▶ ASSIGNMENT:
Beginning at the line that includes "domains of a" in the entries below, print each line exactly as it appears, through the last one.
[[ RECORDS FOR THE TASK, beginning ]]
import Literature.AlgebraicGeometry.HodgeTheory.HyperplaneClassPullback
import Literature.AlgebraicGeometry.HodgeTheory.FubiniStudyClassRational
import Literature.AlgebraicGeometry.Motives.ProjectiveSpaceFunctionField
import Literature.NumberTheory.Transcendental.AnalytificationProjProofs
import HarnessLib

/-!
# The affine coordinates of `ℙᴺ_ℂ` at the complex point `[z₀ : ⋯ : z_N]`: `(xᵢ/xⱼ)([z]) = zᵢ/zⱼ`

Layer `Literature/AlgebraicGeometry/HodgeTheory`, namespace `Literature.AlgebraicGeometry.HodgeTheory`.
THEOREMS ONLY (no definition, no named fact, no instance).  Generic plumbing leaf (cell `hodgecm-mathlib`,
(U)-lane node U-aΘ, leaf (L4-p) of the census `B-provers/B-p07/CENSUS-UaTheta-L4.B-p07g12.md`): it feeds the
hypotheses `hdom` / `hcoord` of ★ `HodgeTheory.picClass_cartierDivisorLineBundle_divisor_eq_toPic`
(`ThetaMapHyperplaneClass`) from the conclusion `AlgPoints.map ι (ψ m) = projPoint N (F m)` of the algebraisation
package ★ `AbelianVarieties.exists_smoothProjective_of_projectiveEmbedding`.

For the comparison map `projPoint N : ℙ(ℂ^{N+1}) → ℙᴺ_ℂ(ℂ)` (Serre, GAGA §2 n°5) and the affine coordinate
functions `coordFun (𝟙 ℙᴺ) (projPoint N) j` of `Motives.AnalytificationKaehler` (the ratios `xᵢ/xⱼ` of the
generating sections of `𝟙 ℙᴺ`, Hartshorne II Thm. 7.1 (a), read on `ℙ(ℂ^{N+1})`):

* `mem_chartDom_id_projPoint_mk_iff` — `[z] ∈ (projPoint N)⁻¹(D₊(xⱼ)(ℂ))` iff `zⱼ ≠ 0`;
* `coordFun_id_projPoint_mk` — **`(xᵢ/xⱼ)([z]) = zᵢ/zⱼ`** for `zⱼ ≠ 0`: through the chart `Uⱼ = Spec ℂ[x]_{(xⱼ)}`
  (★ `projPoint_mk_eq_map_chartPoint`), the ratio `xᵢ/xⱼ` of the open immersion `Uⱼ → ℙᴺ` is the restriction of
  the global section `xᵢ/xⱼ ∈ ℂ[x]_{(xⱼ)}` (uniqueness of lifts through `D₊(xⱼ)`), whose value at the chart point of
  `z` is `zᵢ/zⱼ` (★ `awayEval_awayMk`);
* `mem_chartDom_iff_of_map_eq_projPoint_mk`, `coordFun_eq_div_of_map_eq_projPoint_mk` — the same for ANY
  `ι : X ⟶ ℙᴺ_ℂ` and any `φ : M → X(ℂ)` lying over a map `F : M → ℙ(ℂ^{N+1})`, `ι(ℂ) ∘ φ = projPoint ∘ F`, with
  `F m = [g(m)]`: `m ∈ φ⁻¹(ι⁻¹D₊(xⱼ)(ℂ)) ↔ g(m)ⱼ ≠ 0` and `(ι^*(xᵢ/xⱼ))(φ m) = g(m)ᵢ/g(m)ⱼ`
  (★ `coordFun_eq_coordFun_id_comp`, ★ `mem_chartDom_iff_comp`).
HC_CM is proved only modulo the 7 printed citations until rung 0 closes.

## References
* [Hartshorne1977] R. Hartshorne, *Algebraic Geometry* (GTM 52), II Prop. 2.5 (p. 76) and Thm. 7.1 (a) (p. 150).
* [SerreGAGA1956] J.-P. Serre, *Géométrie algébrique et géométrie analytique*, Ann. Inst. Fourier 6 (1956), §2 n°5.
-/

noncomputable section

open CategoryTheory AlgebraicGeometry TopologicalSpace Opposite HomogeneousLocalization
open MvPolynomial (X)
open scoped LinearAlgebra.Projectivization

namespace Literature.AlgebraicGeometry.HodgeTheory

open Literature.AlgebraicGeometry.Motives Literature.AlgebraicGeometry.Motives.AlgPoints
  Literature.AlgebraicGeometry.Motives.AnalytificationKaehler Literature.AlgebraicGeometry.Motives.Segre
  Literature.NumberTheory.Transcendental

section ProjPoint

variable (N : ℕ)

/-- **`[z] ∈ (projPoint N)⁻¹(D₊(xⱼ)(ℂ))` iff `zⱼ ≠ 0`**: the chart domain of `xⱼ` for the identity of `ℙᴺ_ℂ`, read
on `ℙ(ℂ^{N+1})` through `projPoint`, is the standard chart `{zⱼ ≠ 0}`. [cite: SerreGAGA1956, §2 n°5]
[cite: Hartshorne1977, II Prop. 2.5 (p. 76)] -/
theorem mem_chartDom_id_projPoint_mk_iff (z : Fin (N + 1) → ℂ) (hz : z ≠ 0) (j : Fin (N + 1)) :
    Projectivization.mk ℂ z hz ∈ chartDom (𝟙 (projectiveSpace N ℂ)) (projPoint N) j ↔ z j ≠ 0 := by
  letI := MvPolynomial.gradedAlgebra (σ := Fin (N + 1)) (R := ℂ)
  change (projPoint N (Projectivization.mk ℂ z hz)).pt ∈
      Proj.basicOpen (MvPolynomial.homogeneousSubmodule (Fin (N + 1)) ℂ) (X j) ↔ _
  rw [pt_projPoint_mk_mem_basicOpen_iff N z hz one_pos (ProjectiveSpace.X_mem j), MvPolynomial.eval_X]

/-- The chart lift of the open immersion `Uⱼ = D₊(xⱼ) → ℙᴺ` over its own chart is the inclusion of the open
`Uⱼ ∩ Uⱼ⁻¹D₊(xⱼ) = Uⱼ` (uniqueness of lifts through the open immersion `D₊(xⱼ) → ℙᴺ`).
[cite: Hartshorne1977, II Prop. 2.5 (p. 76)] -/
theorem chartLift_chartι_left (j : Fin (N + 1)) :
    letI := MvPolynomial.gradedAlgebra (σ := Fin (N + 1)) (R := ℂ)
    GeneratingSections.chartLift (chartι N j).left j = (GeneratingSections.preU (chartι N j).left j).ι := by
  letI := MvPolynomial.gradedAlgebra (σ := Fin (N + 1)) (R := ℂ)
  exact (IsOpenImmersion.lift_uniq (Segre.chartι ℂ j)
    ((GeneratingSections.preU (chartι N j).left j).ι ≫ (chartι N j).left) _
    (GeneratingSections.preU (chartι N j).left j).ι rfl).symm

/-- **`(xᵢ/xⱼ)([z]) = zᵢ/zⱼ`**: the affine coordinate `xᵢ/xⱼ` of `ℙᴺ_ℂ` (the ratio of the generating sections
`xᵢ`, `xⱼ` of `𝟙 ℙᴺ`, Hartshorne II Thm. 7.1 (a)) takes at the complex point with homogeneous coordinates `z`,
`zⱼ ≠ 0`, the value `zᵢ/zⱼ`. [cite: Hartshorne1977, II Thm. 7.1 (a) (p. 150)] [cite: SerreGAGA1956, §2 n°5] -/
theorem coordFun_id_projPoint_mk (z : Fin (N + 1) → ℂ) {j : Fin (N + 1)} (hz : z j ≠ 0)
    (hz0 : z ≠ 0) (i : Fin (N + 1)) :
    coordFun (𝟙 (projectiveSpace N ℂ)) (projPoint N) j (Projectivization.mk ℂ z hz0) i = z i / z j := by
  letI := MvPolynomial.gradedAlgebra (σ := Fin (N + 1)) (R := ℂ)
  change evalOrZero ((GeneratingSections.affineChartData (𝟙 (projectiveSpace N ℂ))).U j)
      ((GeneratingSections.affineChartData (𝟙 (projectiveSpace N ℂ))).ratio j i)
      (projPoint N (Projectivization.mk ℂ z (Function.ne_iff.mpr ⟨j, hz⟩))) = z i / z j
  rw [projPoint_mk_eq_map_chartPoint N z hz]
  -- the ratios of `𝟙 ℙᴺ` at `Uⱼ(z)` are those of the open immersion `Uⱼ → ℙᴺ` at the chart point of `z`
  have hcomp := GeneratingSections.evalOrZero_ratio_comp (chartι N j) (𝟙 (projectiveSpace N ℂ)) j i
    (chartPoint N z hz)
  rw [Category.comp_id] at hcomp
  rw [← hcomp]
  -- the chart point lies in `Uⱼ⁻¹D₊(xⱼ) = Uⱼ`
  have hmem : (chartPoint N z hz).pt ∈ (GeneratingSections.affineChartData (chartι N j)).U j := by
    change (AlgPoints.map (chartι N j) (chartPoint N z hz)).pt ∈
      Proj.basicOpen (MvPolynomial.homogeneousSubmodule (Fin (N + 1)) ℂ) (X j)
    rw [map_chartι_chartPoint, pt_pointOfVec_mem_basicOpen_iff N _ _ one_pos (ProjectiveSpace.X_mem j),
      MvPolynomial.eval_X]
    exact hz
  rw [evalOrZero_of_mem _ hmem]
  change (chartPoint N z hz).eval (GeneratingSections.preU (chartι N j).left j) hmem
      (GeneratingSections.homRatio (chartι N j).left j i) = _
  -- the ratio `xᵢ/xⱼ` of `Uⱼ → ℙᴺ` is the restriction of the global section `xᵢ/xⱼ ∈ ℂ[x]_{(xⱼ)}`
  have hratio : GeneratingSections.homRatio (chartι N j).left j i =
      (chartScheme N j).left.presheaf.map (homOfLE le_top).op
        ((Scheme.ΓSpecIso (.of _)).inv (frac ℂ j i)) := by
    change (GeneratingSections.preU (chartι N j).left j).topIso.hom
        (pull (GeneratingSections.chartLift (chartι N j).left j) (frac ℂ j i)) = _
    rw [chartLift_chartι_left]
    exact Motives.Scheme.Opens.topIso_hom_appTop _ _
  rw [hratio]
  refine (AlgPoints.eval_map_homOfLE (X := chartScheme N j) (P := chartPoint N z hz) le_top _ hmem).trans ?_
  letI : Algebra ℂ (Away (MvPolynomial.homogeneousSubmodule (Fin (N + 1)) ℂ) (X j)) :=
    ProjBaseChange.algebraBase (MvPolynomial.homogeneousSubmodule (Fin (N + 1)) ℂ) (Submonoid.powers (X j))
  refine (AlgPoints.eval_ofAlgHom_top (awayEval N z hz) _ _).trans ?_
  rw [Iso.inv_hom_id_apply]
  change awayEval N z hz (Away.isLocalizationElem _ _) = _
  rw [Away.isLocalizationElem, awayEval_awayMk]
  simp only [pow_one, MvPolynomial.eval_X]

end ProjPoint

/-! ### Any morphism to `ℙᴺ_ℂ` lying over a map to `ℙ(ℂ^{N+1})` -/

section OverProjPoint

variable {N : ℕ} {X : SchemeOver ℂ} (ι : X ⟶ projectiveSpace N ℂ) {M : Type*} (φ : M → ComplexPoints X)
  (F : M → ℙ ℂ (Fin (N + 1) → ℂ)) (hF : ∀ m, AlgPoints.map ι (φ m) = projPoint N (F m))
  (g : M → Fin (N + 1) → ℂ) (hg : ∀ m, g m ≠ 0) (hFg : ∀ m, F m = Projectivization.mk ℂ (g m) (hg m))
include hF hFg

/-- **Chart domains of a morphism lying over `m ↦ [g(m)]`**: if `ι(ℂ)(φ m) = projPoint [g(m)]` for all `m`, then
`m ∈ φ⁻¹(ι⁻¹D₊(xⱼ)(ℂ))` iff `g(m)ⱼ ≠ 0`. [cite: Hartshorne1977, II Thm. 7.1 (a) (p. 150)] -/
theorem mem_chartDom_iff_of_map_eq_projPoint_mk (j : Fin (N + 1)) (m : M) :
    m ∈ chartDom ι φ j ↔ g m j ≠ 0 := by
  rw [mem_chartDom_iff_comp ι φ (projPoint N) F (fun m ↦ (hF m).symm) j m, hFg m]
  exact mem_chartDom_id_projPoint_mk_iff N (g m) (hg m) j

/-- **Affine coordinates of a morphism lying over `m ↦ [g(m)]`**: if `ι(ℂ)(φ m) = projPoint [g(m)]` for all `m`,
then on the `j`-th chart domain `(ι^*(xᵢ/xⱼ))(φ m) = g(m)ᵢ/g(m)ⱼ`. [cite: Hartshorne1977, II Thm. 7.1 (a) (p. 150)]
[cite: SerreGAGA1956, §2 n°5] -/
theorem coordFun_eq_div_of_map_eq_projPoint_mk {j : Fin (N + 1)} {m : M} (hm : g m j ≠ 0) (i : Fin (N + 1)) :
    coordFun ι φ j m i = g m i / g m j := by
  rw [coordFun_eq_coordFun_id_comp ι φ (projPoint N) F (fun m ↦ (hF m).symm) j, Function.comp_apply, hFg m]
  exact coordFun_id_projPoint_mk N (g m) hm (hg m) i

end OverProjPoint

end Literature.AlgebraicGeometry.HodgeTheory

end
[[ RECORDS FOR THE TASK, end ]]
▶ RESPONSE TO THIS EXERCISE:
/-- **Chart domains of a morphism lying over `m ↦ [g(m)]`**: if `ι(ℂ)(φ m) = projPoint [g(m)]` for all `m`, then
`m ∈ φ⁻¹(ι⁻¹D₊(xⱼ)(ℂ))` iff `g(m)ⱼ ≠ 0`. [cite: Hartshorne1977, II Thm. 7.1 (a) (p. 150)] -/
theorem mem_chartDom_iff_of_map_eq_projPoint_mk (j : Fin (N + 1)) (m : M) :
    m ∈ chartDom ι φ j ↔ g m j ≠ 0 := by
  rw [mem_chartDom_iff_comp ι φ (projPoint N) F (fun m ↦ (hF m).symm) j m, hFg m]
  exact mem_chartDom_id_projPoint_mk_iff N (g m) (hg m) j

/-- **Affine coordinates of a morphism lying over `m ↦ [g(m)]`**: if `ι(ℂ)(φ m) = projPoint [g(m)]` for all `m`,
then on the `j`-th chart domain `(ι^*(xᵢ/xⱼ))(φ m) = g(m)ᵢ/g(m)ⱼ`. [cite: Hartshorne1977, II Thm. 7.1 (a) (p. 150)]
[cite: SerreGAGA1956, §2 n°5] -/
theorem coordFun_eq_div_of_map_eq_projPoint_mk {j : Fin (N + 1)} {m : M} (hm : g m j ≠ 0) (i : Fin (N + 1)) :
    coordFun ι φ j m i = g m i / g m j := by
  rw [coordFun_eq_coordFun_id_comp ι φ (projPoint N) F (fun m ↦ (hF m).symm) j, Function.comp_apply, hFg m]
  exact coordFun_id_projPoint_mk N (g m) hm (hg m) i

end OverProjPoint

end Literature.AlgebraicGeometry.HodgeTheory

end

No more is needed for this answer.